Lean returns `(Type 1)`. Similarly, the type of `(Type 1)` is `(Type 2)`. In Lean, we also have _universe cumulativity_.
That is, we can provide an element of type `(Type i)` where an element of type `(Type j)` is expected when `i ≤ j`.
This makes the system more convenient to use. Otherwise, we would need a reflexivity theorem for `Type` (i.e., `(Type 0)`),
`Type 1`, `Type 2`, etc. Universe cumulativity improves usability, but it is not enough because
we would still have the question: how big should `i` be? Moreover, if we choose an `i` that is not big enough
we have to go back and correct all libraries. This is not satisfactory and not modular.
So, in Lean, we allow users to declare _universe variables_ and simple constraints between them.
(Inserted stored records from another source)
/-- **`E[2]` irreducible for `944D1`** (`E[2](ℚ) = 0`): the monic `2`-division cubic `X³ + b₂X² + 8b₄X + 16b₆` has no root
modulo `3`. [cite: SilvermanAEC2009, III.2.3 (b)] [cite: Zhai2016, Thm. 1.1 (hypothesis E[2](ℚ) = 0)] -/
theorem irr_two_944D1 :
    haveI := isElliptic_944D1
    Irr (⟨0, 0, 0, 2, -1⟩ : WeierstrassCurve ℚ) 2 :=
  haveI := isElliptic_944D1
  irr_two_of_forall_cubic_ne _ b_944D1.1 b_944D1.2.1 b_944D1.2.2 (ℓ := 3) (by decide)

/-- **`ord₂ j(944D1) = 11`** (`2⁴ ∥ c₄ = -96`, `2^4 ∥ Δ`): inside the window `[1, 11]`, so `944D1` and every twist
`944D1^{(M)}` are ADDITIVE and POTENTIALLY GOOD at `2`. [cite: SilvermanAEC2009, III.1 and VII.5 Prop. 5.5] -/
theorem padicValRat_j_944D1 :
    haveI := isElliptic_944D1
    padicValRat 2 (⟨0, 0, 0, 2, -1⟩ : WeierstrassCurve ℚ).j = 11 := by
  haveI : Fact (Nat.Prime 2) := ⟨Nat.prime_two⟩
  haveI := isElliptic_944D1; haveI := isGloballyMinimal_944D1
  rw [AdditivePotMult.padicValRat_j_eq_of_intModel intModel_944D1 2 5 4 (by rw [M944D1_c₄]; decide) (by rw [M944D1_c₄]; decide)
    (by rw [M944D1_Δ]; decide) (by rw [M944D1_Δ]; decide)]
  norm_num

/-- **`N(944D1) ∣ |Δ_min| = 944`** (the conductor divides the minimal discriminant). [cite: SilvermanAEC2009, VIII.11 and C.16] -/
theorem conductorNorm_dvd_944D1 :
    haveI := isElliptic_944D1
    (⟨0, 0, 0, 2, -1⟩ : WeierstrassCurve ℚ).conductorNorm ℤ ∣ 944 := by
  haveI := isElliptic_944D1; haveI := isGloballyMinimal_944D1
  have hdvd := WeierstrassCurve.conductorNorm_dvd_minimalDiscriminantNorm (⟨0, 0, 0, 2, -1⟩ : WeierstrassCurve ℚ)
    (WeierstrassCurve.finite_setOf_ordMinimalDiscriminant_ne_zero_holds _)
  rw [WeierstrassCurve.minimalDiscriminantNorm_int_eq_natAbs_minimalDiscriminantInt_holds,
    minimalDiscriminantInt_eq intModel_944D1, M944D1_Δ] at hdvd
  exact hdvd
The Lean kernel defines
one universe variable `U`, and states that `U ≥ 1` using the command `universe U ≥ 1`.
The Lean type casting library defines another universe variable called `M` and states that `universe M ≥ 1`.
In Lean, whenever we declare a new universe `V`, the system automatically adds the constraint `U ≥ V + 1`.
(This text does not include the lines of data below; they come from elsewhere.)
import Literature.AlgebraicGeometry.GroupSchemes.CartierDualQuotient
import Literature.AlgebraicGeometry.GroupSchemes.CartierDualAlgBaseChange
import Literature.AlgebraicGeometry.GroupSchemes.BarsottiTateGroupBaseChange
import Mathlib.RingTheory.LocalRing.Module
import Mathlib.LinearAlgebra.DirectSum.Finsupp
import HarnessLib

/-!
# The annihilator `H^⊥` of a finite free closed subgroup has constant fibre rank `rk G ⁄ rk H`, hence is FREE over a local domain:
# the quotient `G⧸H = (H^⊥)^D` exists over valuation rings and DVRs (Tate 1997 (3.7); EGA IV₂ 2.8)

Layer `Literature/AlgebraicGeometry/GroupSchemes`, namespace `Literature.AlgebraicGeometry.GroupSchemes.AffineGroupScheme` (§2–§3; §1 in
`Literature.AlgebraicGeometry.GroupSchemes`) (continues ★ `CartierDualAnnihilator(Rank)` p845459 ∕ p845797, ★ `CartierDualAnnihilatorBaseChange` p846227 —
`annihilatorBaseChangeIso : (H^⊥)_{R′} ≅ (H_{R′})^⊥` —, ★ `CartierDualQuotient` p846266 — `quot j := (H^⊥)^D` under the one instance hypothesis
`[Module.Free R (Alg (annihilator j))]` —, ★ `CartierDualAlgBaseChange` — `free_∕finite_alg_baseChange` —, ★ `BarsottiTateGroupBaseChange` — `of_pullback_map_left` —).
THEOREMS ONLY (no definition, no instance, no notation, no named fact, no `sorry`).  Cell `hodgecm-mathlib` (D-0151), programme P6 «MOD», organ (FLAT⊥) of
B-p04 (g38).  Count-neutral Mathlib-side capital: HC_CM is proved only modulo the printed citations until rung 0 closes; nothing here bears on it.

THE PRINT ([Tate1997FiniteFlatGroupSchemes] (3.7): for a finite flat closed subgroup `H ⊂ G` of a finite flat commutative group scheme over any base,
`G⧸H` exists and is finite flat of order `[G : H]`, and `(G⧸H)^D = H^⊥`; [EGAIV2] §2.8 ∕ [Matsumura1987] Thm. 7.10: a finite module over a local ring is
free iff flat, and flatness over an integral base is detected by constancy of the fibre rank).  HERE, for a homomorphism `j : H ⟶ G` of finite free
commutative affine group objects of `SchemeOver R` whose underlying morphism is a closed immersion:

* §1 ALGEBRA **`free_of_finrank_tensor_eq_finrank_residueField_tensor`**: a finite module `M` over a LOCAL DOMAIN `R` with
  `dim_K (K ⊗_R M) = dim_κ (κ ⊗_R M)` (`K = Frac R`, `κ` the residue field) is FREE — lift a `κ`-basis (Nakayama, Mathlib
  `IsLocalRing.span_eq_top_of_tmul_eq_basis`) to `r` generators; the surjection `R^r → M` becomes, after `K ⊗ -`, a surjection of `K`-spaces of equal
  dimension, hence injective, and `R^r ↪ K^r`.
* §2 (ANY `R`, any `R`-algebra FIELD `L`) **`finrank_tensor_alg_annihilator_mul_finrank : dim_L (L ⊗_R Γ(H^⊥)) · rk_R Γ(H) = rk_R Γ(G)`** — the fibre
  ranks of `H^⊥` are CONSTANT: `L ⊗ Γ(H^⊥) ≅ Γ((H^⊥)_L) ≅ Γ((H_L)^⊥)` (★ `algBaseChangeEquiv`, ★ `annihilatorBaseChangeIso`; `j_L` is again a closed immersion,
  ★ `of_pullback_map_left`) and the field rank clause ★ `finrank_alg_annihilator_mul_finrank`, with `rk_L Γ(X_L) = rk_R Γ(X)` for `X` finite free.
* §3 (`R` a LOCAL DOMAIN, e.g. a valuation ring `𝒪_Ω` or `𝒪_{F,w}`) **`free_alg_annihilator : Module.Free R (Alg (annihilator j))`**,
  **`finrank_alg_annihilator_mul_finrank_of_isLocalRing : rk Γ(H^⊥) · rk Γ(H) = rk Γ(G)`**, and for the quotient of ★ `CartierDualQuotient`
  (`haveI := free_alg_annihilator K j`): **`finrank_alg_quot_mul_finrank_of_isLocalRing : rk Γ(G⧸H) · rk Γ(H) = rk Γ(G)`** — Tate's «`G⧸H` exists, finite
  flat of order `[G : H]`» over local domains.

NOT here: general (non-local, non-domain) bases (there `H^⊥` is finite locally free by the same fibre count plus a flatness criterion over reduced bases);
«annihilators commute with flat closure» (sequel: uniqueness of flat closures ★ `IdealClosureGenericFibre` + §3).

## References
* [Tate1997FiniteFlatGroupSchemes] J. Tate, *Finite flat group schemes*, in: Modular Forms and Fermat's Last Theorem (1997), (3.7), §(3.8) pp. 145–146.
* [EGAIV2] A. Grothendieck, J. Dieudonné, *ÉGA* IV₂, Publ. Math. IHÉS 24 (1965), §2.8 (Prop. 2.8.5).
* [Matsumura1987] H. Matsumura, *Commutative Ring Theory* (1987), Thm. 2.4, Thm. 7.10.
-/

set_option autoImplicit false

-- Mathlib's `Over`/`Scheme` APIs are stated across semireducible wrappers (as in the ★ `GroupSchemes/*` files).
set_option backward.isDefEq.respectTransparency false

universe u v

open CategoryTheory CategoryTheory.Limits AlgebraicGeometry MonoidalCategory CartesianMonoidalCategory TensorProduct WithConv

noncomputable section

namespace Literature.AlgebraicGeometry.GroupSchemes

/-! ## §1 Algebra: a finite module over a local domain with equal generic and residual ranks is free -/

/-- **A finite module `M` over a local domain `R` with `dim_K (K ⊗_R M) = dim_κ (κ ⊗_R M)` is FREE** (`K = Frac R`, `κ` the residue field): a `κ`-basis
of `κ ⊗ M` lifts to `r` generators of `M` (Nakayama), the surjection `R^r → M` tensored with `K` is a surjection between `K`-spaces of the same dimension
`r`, hence injective, and `R^r → K ⊗ R^r ≅ K^r` is injective; so `R^r ≅ M`.  ([Matsumura1987] Thm. 2.4 (Nakayama); the rank bookkeeping of [EGAIV2] 2.8.)
[cite: Matsumura1987, Thm. 2.4 and Thm. 7.10] -/
theorem free_of_finrank_tensor_eq_finrank_residueField_tensor {R : Type u} [CommRing R] [IsDomain R] [IsLocalRing R]
    (K : Type u) [Field K] [Algebra R K] [IsFractionRing R K] (M : Type v) [AddCommGroup M] [Module R M] [Module.Finite R M]
    (h : Module.finrank K (K ⊗[R] M) = Module.finrank (IsLocalRing.ResidueField R) (IsLocalRing.ResidueField R ⊗[R] M)) :
    Module.Free R M := by
  classical
  set k := IsLocalRing.ResidueField R
  -- a `κ`-basis of `κ ⊗ M`, lifted to `M`, spans `M` (Nakayama)
  let w := Module.Free.chooseBasis k (k ⊗[R] M)
  obtain ⟨v, hv⟩ := (TensorProduct.mk_surjective R M k Ideal.Quotient.mk_surjective).comp_left w
  have hspan : Submodule.span R (Set.range v) = ⊤ := IsLocalRing.span_eq_top_of_tmul_eq_basis v w (congr_fun hv)
  let ι := Module.Free.ChooseBasisIndex k (k ⊗[R] M)
  have hcard : Fintype.card ι = Module.finrank K (K ⊗[R] M) := by
    rw [h]; exact (Module.finrank_eq_card_basis w).symm
  -- the linear combination map `R^ι → M` is surjective
  let lc : (ι →₀ R) →ₗ[R] M := Finsupp.linearCombination R v
  have hlc : Function.Surjective lc := by
    rw [← LinearMap.range_eq_top, Finsupp.range_linearCombination, hspan]
  -- after `K ⊗ -` it is a surjection between spaces of the same finite dimension, hence injective
  have hsurjK : Function.Surjective (lc.baseChange K) := by
    rw [LinearMap.baseChange_eq_ltensor]
    exact LinearMap.lTensor_surjective K hlc
  have hdim : Module.finrank K (K ⊗[R] (ι →₀ R)) = Module.finrank K (K ⊗[R] M) := by
    rw [← hcard, (TensorProduct.finsuppScalarRight R K K ι).finrank_eq, Module.finrank_finsupp_self]
  have hinjK : Function.Injective (lc.baseChange K) :=
    (LinearMap.injective_iff_surjective_of_finrank_eq_finrank hdim).mpr hsurjK
  -- `x ↦ 1 ⊗ x : R^ι → K ⊗ R^ι` is injective (`R → K` is), hence so is `lc`
  have hinc : Function.Injective (TensorProduct.mk R K (ι →₀ R) 1) := by
    intro x y hxy
    ext i
    have hx := congrArg (fun z => TensorProduct.finsuppScalarRight R K K ι z i) hxy
    simp only [TensorProduct.mk_apply, TensorProduct.finsuppScalarRight_apply_tmul_apply] at hx
    rw [← Algebra.algebraMap_eq_smul_one, ← Algebra.algebraMap_eq_smul_one] at hx
    exact IsFractionRing.injective R K hx
  have hinj : Function.Injective lc := by
    intro x y hxy
    apply hinc
    apply hinjK
    rw [TensorProduct.mk_apply, TensorProduct.mk_apply, LinearMap.baseChange_tmul, LinearMap.baseChange_tmul, hxy]
  exact Module.Free.of_basis (Module.Basis.mk (v := v) (linearIndependent_iff_injective_finsuppLinearCombination.mpr hinj) hspan.ge)

namespace AffineGroupScheme

open scoped MonObj CategoryTheory.Obj

open Literature.AlgebraicGeometry.Motives Literature.NumberTheory.DiophantineGeometry Literature.RingTheory.HopfAlgebra GroupSchemeKernel

/-! ## §2 The fibre ranks of `H^⊥` are constant -/

section FibreRank

variable {R : Type u} [CommRing R] (L : Type u) [Field L] [Algebra R L] {H G : SchemeOver R}
  [GrpObj H] [IsCommMonObj H] [IsAffine H.left] [Module.Free R (Alg H)] [Module.Finite R (Alg H)]
  [GrpObj G] [IsCommMonObj G] [IsAffine G.left] [Module.Free R (Alg G)] [Module.Finite R (Alg G)]
  (j : H ⟶ G) [IsMonHom j]

omit [GrpObj H] [IsCommMonObj H] [Module.Free R (Alg H)] [Module.Finite R (Alg H)] [GrpObj G] [IsCommMonObj G] [Module.Free R (Alg G)]
  [Module.Finite R (Alg G)] [IsMonHom j] in
/-- An isomorphism of affine `L`-schemes induces an `L`-algebra isomorphism of global sections (★ `Alg.comap` functoriality).
[cite: GortzWedhorn2020, Section (4.7), (4.7.1) (p. 108)] -/
theorem nonempty_algEquiv_of_iso {X Y : SchemeOver L} (e : X ≅ Y) : Nonempty (Alg Y ≃ₐ[L] Alg X) :=
  ⟨AlgEquiv.ofAlgHom (Alg.comap e.hom) (Alg.comap e.inv) (by rw [← Alg.comap_comp, e.hom_inv_id, Alg.comap_id])
    (by rw [← Alg.comap_comp, e.inv_hom_id, Alg.comap_id])⟩

omit [IsCommMonObj H] [Module.Finite R (Alg H)] [GrpObj G] [IsCommMonObj G] [Module.Free R (Alg G)] [Module.Finite R (Alg G)] [IsAffine G.left] in
/-- `rk_L Γ(H_L) = rk_R Γ(H)` for `Γ(H)` free (★ `algBaseChangeEquiv` + Mathlib `Module.finrank_baseChange`). [cite: GortzWedhorn2020, Section (4.7), (4.7.1) (p. 108)] -/
theorem finrank_alg_pullback_obj :
    Module.finrank L (Alg ((Over.pullback (Spec.map (CommRingCat.ofHom (algebraMap R L)))).obj H)) = Module.finrank R (Alg H) := by
  haveI := isAffine_pullback_obj_left L H
  haveI : Nontrivial R := (algebraMap R L).domain_nontrivial
  rw [(algBaseChangeEquiv L H).toLinearEquiv.finrank_eq]
  exact Module.finrank_baseChange (R := L) (S := R) (M' := Alg H)

/-- **THE FIBRE RANKS OF `H^⊥` ARE CONSTANT: `dim_L (L ⊗_R Γ(H^⊥)) · rk_R Γ(H) = rk_R Γ(G)`** for every `R`-algebra field `L` and every homomorphism
`j : H → G` of finite free commutative affine group schemes over `R` whose underlying morphism is a closed immersion:
`L ⊗ Γ(H^⊥) ≅ Γ((H^⊥)_L)` (★ `algBaseChangeEquiv`) `≅ Γ((H_L)^⊥)` (★ `annihilatorBaseChangeIso`), `j_L` is a closed immersion (★ `of_pullback_map_left`), and the
field rank clause ★ `finrank_alg_annihilator_mul_finrank` reads `rk (H_L)^⊥ · rk H_L = rk G_L` with `rk_L Γ(X_L) = rk_R Γ(X)`.
[cite: Tate1997FiniteFlatGroupSchemes, (3.7)] [cite: EGAIV2, §2.8 (Prop. 2.8.5)] -/
theorem finrank_tensor_alg_annihilator_mul_finrank [IsClosedImmersion j.left] :
    Module.finrank L (L ⊗[R] Alg (annihilator j)) * Module.finrank R (Alg H) = Module.finrank R (Alg G) := by
  -- the base-changed objects are affine, commutative, with finite free algebras over the field `L`
  haveI := isAffine_pullback_obj_left L H
  haveI := isAffine_pullback_obj_left L G
  haveI := isAffine_pullback_obj_left L (annihilator j)
  haveI := isAffine_pullback_obj_left L (cartierDual H)
  haveI := isAffine_pullback_obj_left L (cartierDual G)
  haveI : IsCommMonObj ((Over.pullback (Spec.map (CommRingCat.ofHom (algebraMap R L)))).obj H) := inferInstance
  haveI : IsCommMonObj ((Over.pullback (Spec.map (CommRingCat.ofHom (algebraMap R L)))).obj G) := inferInstance
  haveI := finite_alg_baseChange L H
  haveI := finite_alg_baseChange L G
  haveI := free_alg_baseChange L H
  haveI := free_alg_baseChange L G
  haveI : IsClosedImmersion ((Over.pullback (Spec.map (CommRingCat.ofHom (algebraMap R L)))).map j).left :=
    of_pullback_map_left _ (P := @IsClosedImmersion) j inferInstance
  -- `L ⊗ Γ(H^⊥) ≅ Γ((H^⊥)_L) ≅ Γ((H_L)^⊥)`
  obtain ⟨e⟩ := nonempty_algEquiv_of_iso L (annihilatorBaseChangeIso L j)
  have h1 : Module.finrank L (L ⊗[R] Alg (annihilator j)) =
      Module.finrank L (Alg (annihilator ((Over.pullback (Spec.map (CommRingCat.ofHom (algebraMap R L)))).map j))) := by
    rw [← (algBaseChangeEquiv L (annihilator j)).toLinearEquiv.finrank_eq, ← e.toLinearEquiv.finrank_eq]
  rw [h1, ← finrank_alg_pullback_obj L (H := H), ← finrank_alg_pullback_obj L (H := G),
    finrank_alg_annihilator_mul_finrank ((Over.pullback (Spec.map (CommRingCat.ofHom (algebraMap R L)))).map j)]

end FibreRank

/-! ## §3 Over a local domain `H^⊥` is free, so `G⧸H = (H^⊥)^D` exists -/

section LocalDomain

variable {R : Type u} [CommRing R] [IsDomain R] [IsLocalRing R] (K : Type u) [Field K] [Algebra R K] [IsFractionRing R K] {H G : SchemeOver R}
  [GrpObj H] [IsCommMonObj H] [IsAffine H.left] [Module.Free R (Alg H)] [Module.Finite R (Alg H)]
  [GrpObj G] [IsCommMonObj G] [IsAffine G.left] [Module.Free R (Alg G)] [Module.Finite R (Alg G)]
  (j : H ⟶ G) [IsMonHom j] [IsClosedImmersion j.left]

include K in
/-- **`Γ(H^⊥)` IS FREE OVER A LOCAL DOMAIN** (e.g. a valuation ring `𝒪_Ω`, or `𝒪_{F,w}`): its generic and residual ranks are both `rk G ⁄ rk H` (§2 at `L = K`
and `L = κ`), so §1 applies. [cite: Tate1997FiniteFlatGroupSchemes, (3.7)] [cite: Matsumura1987, Thm. 2.4 and Thm. 7.10] -/
theorem free_alg_annihilator : Module.Free R (Alg (annihilator j)) := by
  refine free_of_finrank_tensor_eq_finrank_residueField_tensor K (Alg (annihilator j)) ?_
  have hH : 0 < Module.finrank R (Alg H) := by
    rw [← finrank_alg_pullback_obj K (H := H)]
    haveI := isAffine_pullback_obj_left K H
    haveI := finite_alg_baseChange K H
    exact finrank_alg_pos (H := (Over.pullback (Spec.map (CommRingCat.ofHom (algebraMap R K)))).obj H)
  refine Nat.eq_of_mul_eq_mul_right hH ?_
  rw [finrank_tensor_alg_annihilator_mul_finrank K j, finrank_tensor_alg_annihilator_mul_finrank (IsLocalRing.ResidueField R) j]

include K in
/-- **`rk_R Γ(H^⊥) · rk_R Γ(H) = rk_R Γ(G)` over a local domain** (`H^⊥` free of the constant fibre rank). [cite: Tate1997FiniteFlatGroupSchemes, (3.7)] -/
theorem finrank_alg_annihilator_mul_finrank_of_isLocalRing :
    Module.finrank R (Alg (annihilator j)) * Module.finrank R (Alg H) = Module.finrank R (Alg G) := by
  haveI := free_alg_annihilator K j
  haveI : Nontrivial R := (algebraMap R K).domain_nontrivial
  rw [← Module.finrank_baseChange (R := K) (S := R) (M' := Alg (annihilator j))]
  exact finrank_tensor_alg_annihilator_mul_finrank K j

include K in
/-- **TATE (3.7) OVER A LOCAL DOMAIN: `G⧸H = (H^⊥)^D` EXISTS AND HAS ORDER `[G : H]`** — with `haveI := free_alg_annihilator K j` the quotient ★ `quot j` of
★ `CartierDualQuotient` is a finite free commutative group scheme over `R` (all ★ `cartierDual.inst*`), and `rk_R Γ(G⧸H) · rk_R Γ(H) = rk_R Γ(G)`
(★ `finrank_alg_cartierDual`). [cite: Tate1997FiniteFlatGroupSchemes, (3.7)] -/
theorem finrank_alg_quot_mul_finrank_of_isLocalRing :
    letI := free_alg_annihilator K j
    Module.finrank R (Alg (quot j)) * Module.finrank R (Alg H) = Module.finrank R (Alg G) := by
  letI := free_alg_annihilator K j
  rw [finrank_alg_cartierDual (annihilator j)]
  exact finrank_alg_annihilator_mul_finrank_of_isLocalRing K j

end LocalDomain

end AffineGroupScheme

end Literature.AlgebraicGeometry.GroupSchemes

end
That is, `U` the _maximal_ universe in Lean.
Lean reports an universe inconsistency if the universe constraints are inconsistent. For example, it will return an error
if execute the command `universe M ≥ U`. We can view universe variables as placeholders, and we can always solve
the universe constraints and find and assignment for the universe variables used in our developments.
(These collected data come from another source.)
import Summits.HubbardSuperconductivity.HubbardSuperconductivity.Theorems.AnisotropyChordTransferFibre3RowCXSCells
import Summits.HubbardSuperconductivity.HubbardSuperconductivity.Theorems.AnisotropyChordTransferFibre3N1RowTB096N05800

/-!
# Route `AnisotropyChord` / H0 rotor rung, LEVEL 2 row C (KT-2b), t-BLOCK `96 ≤ L ≤ 127`: the X-sum bracket of the column `ν ∈ [5800, 6264]/10⁶`

The L-uniform bracket of the positive Parseval sum of the phase-defect moment on p2's block cell `L2.N1.tcB096N05800` (window `K = 24`, `T = 429/100000`,
the column's certified totals `θ⁴S₂ ≤ 6129366541/1000000000`, `θ⁴T10 ≤ 3784516729/1000000000`): ★ `xsTB096N05800` : `RowC.xsCellCheck 96 … (465/100) = true` — for every
`L ≥ 96` and every `ν` in the column, `XSn(L, νθ²) ≤ 465/100` (`RowC.xs_cell_sound`; exact-ℚ mirror value 4.6218; at `L₀ = 128`, `K = 32` the
same column has ≈ 3.7); one kernel `decide`; shared by all row-C cells `…RowCTFB096N05800C…` of this column.
Prover seat `hubbard-h0-rotor-p1` g32 (route lead; ruling R4-b); helper for piece A = stmt-HubbardSuperconductivity-23918 of rung 19089
(`--supports`, helper class).  Nothing here proves superconductivity in the Hubbard model; one kernel-certified piece of ONE
conditional reduction (the GM₃ ∀L certificate, Level-2 row C = KT-2b on the t-blocks `48 ≤ L < 128`, route-lead ruling R1); the rotor TARGET as
originally worded stays FALSE (g15 verdict).  Mathlib + the tree only; no sorry.  Generated by p1 g32 scratch/rowcT/mkfilesT.py.
-/

set_option linter.dupNamespace false
set_option autoImplicit false

open Literature.Analysis.ValidatedNumerics

namespace Summit.HubbardSuperconductivity.HubbardSuperconductivity.Theorems.AnisotropyChord.Transfer.Fibre3.L2.KT2b

open L2.N1

/-- ★ the X-sum bracket of the block column `tcB096N05800`: `XSn ≤ 465/100` for all `L ≥ 96`, `ν ∈ [5800, 6264]/10⁶`. -/
theorem xsTB096N05800 :
    RowC.xsCellCheck tcB096N05800.L0 tcB096N05800.n1 tcB096N05800.n2 tcB096N05800.νd tcB096N05800.Tn tcB096N05800.Td 1000000 tcB096N05800.bS2.2 tcB096N05800.bT10.2 ((93 : ℚ) / 20) = true := by
  decide +kernel

end Summit.HubbardSuperconductivity.HubbardSuperconductivity.Theorems.AnisotropyChord.Transfer.Fibre3.L2.KT2b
This assignment allows us to automatically generate a Lean specification that is not based on this particular feature.

Propositional logic
-------------------

To manipulate formulas with a richer logical structure, it is important to master the notation Lean uses for building
composite logical expressions out of basic formulas using _logical connectives_. The logical connectives (`and`, `or`, `not`, etc)
are defined in the Lean [kernel](../../src/builtin/kernel.lean). The kernel also defines notational convention for rewriting formulas
in a natural way. Here is a table showing the notation for the so called propositional (or Boolean) connectives.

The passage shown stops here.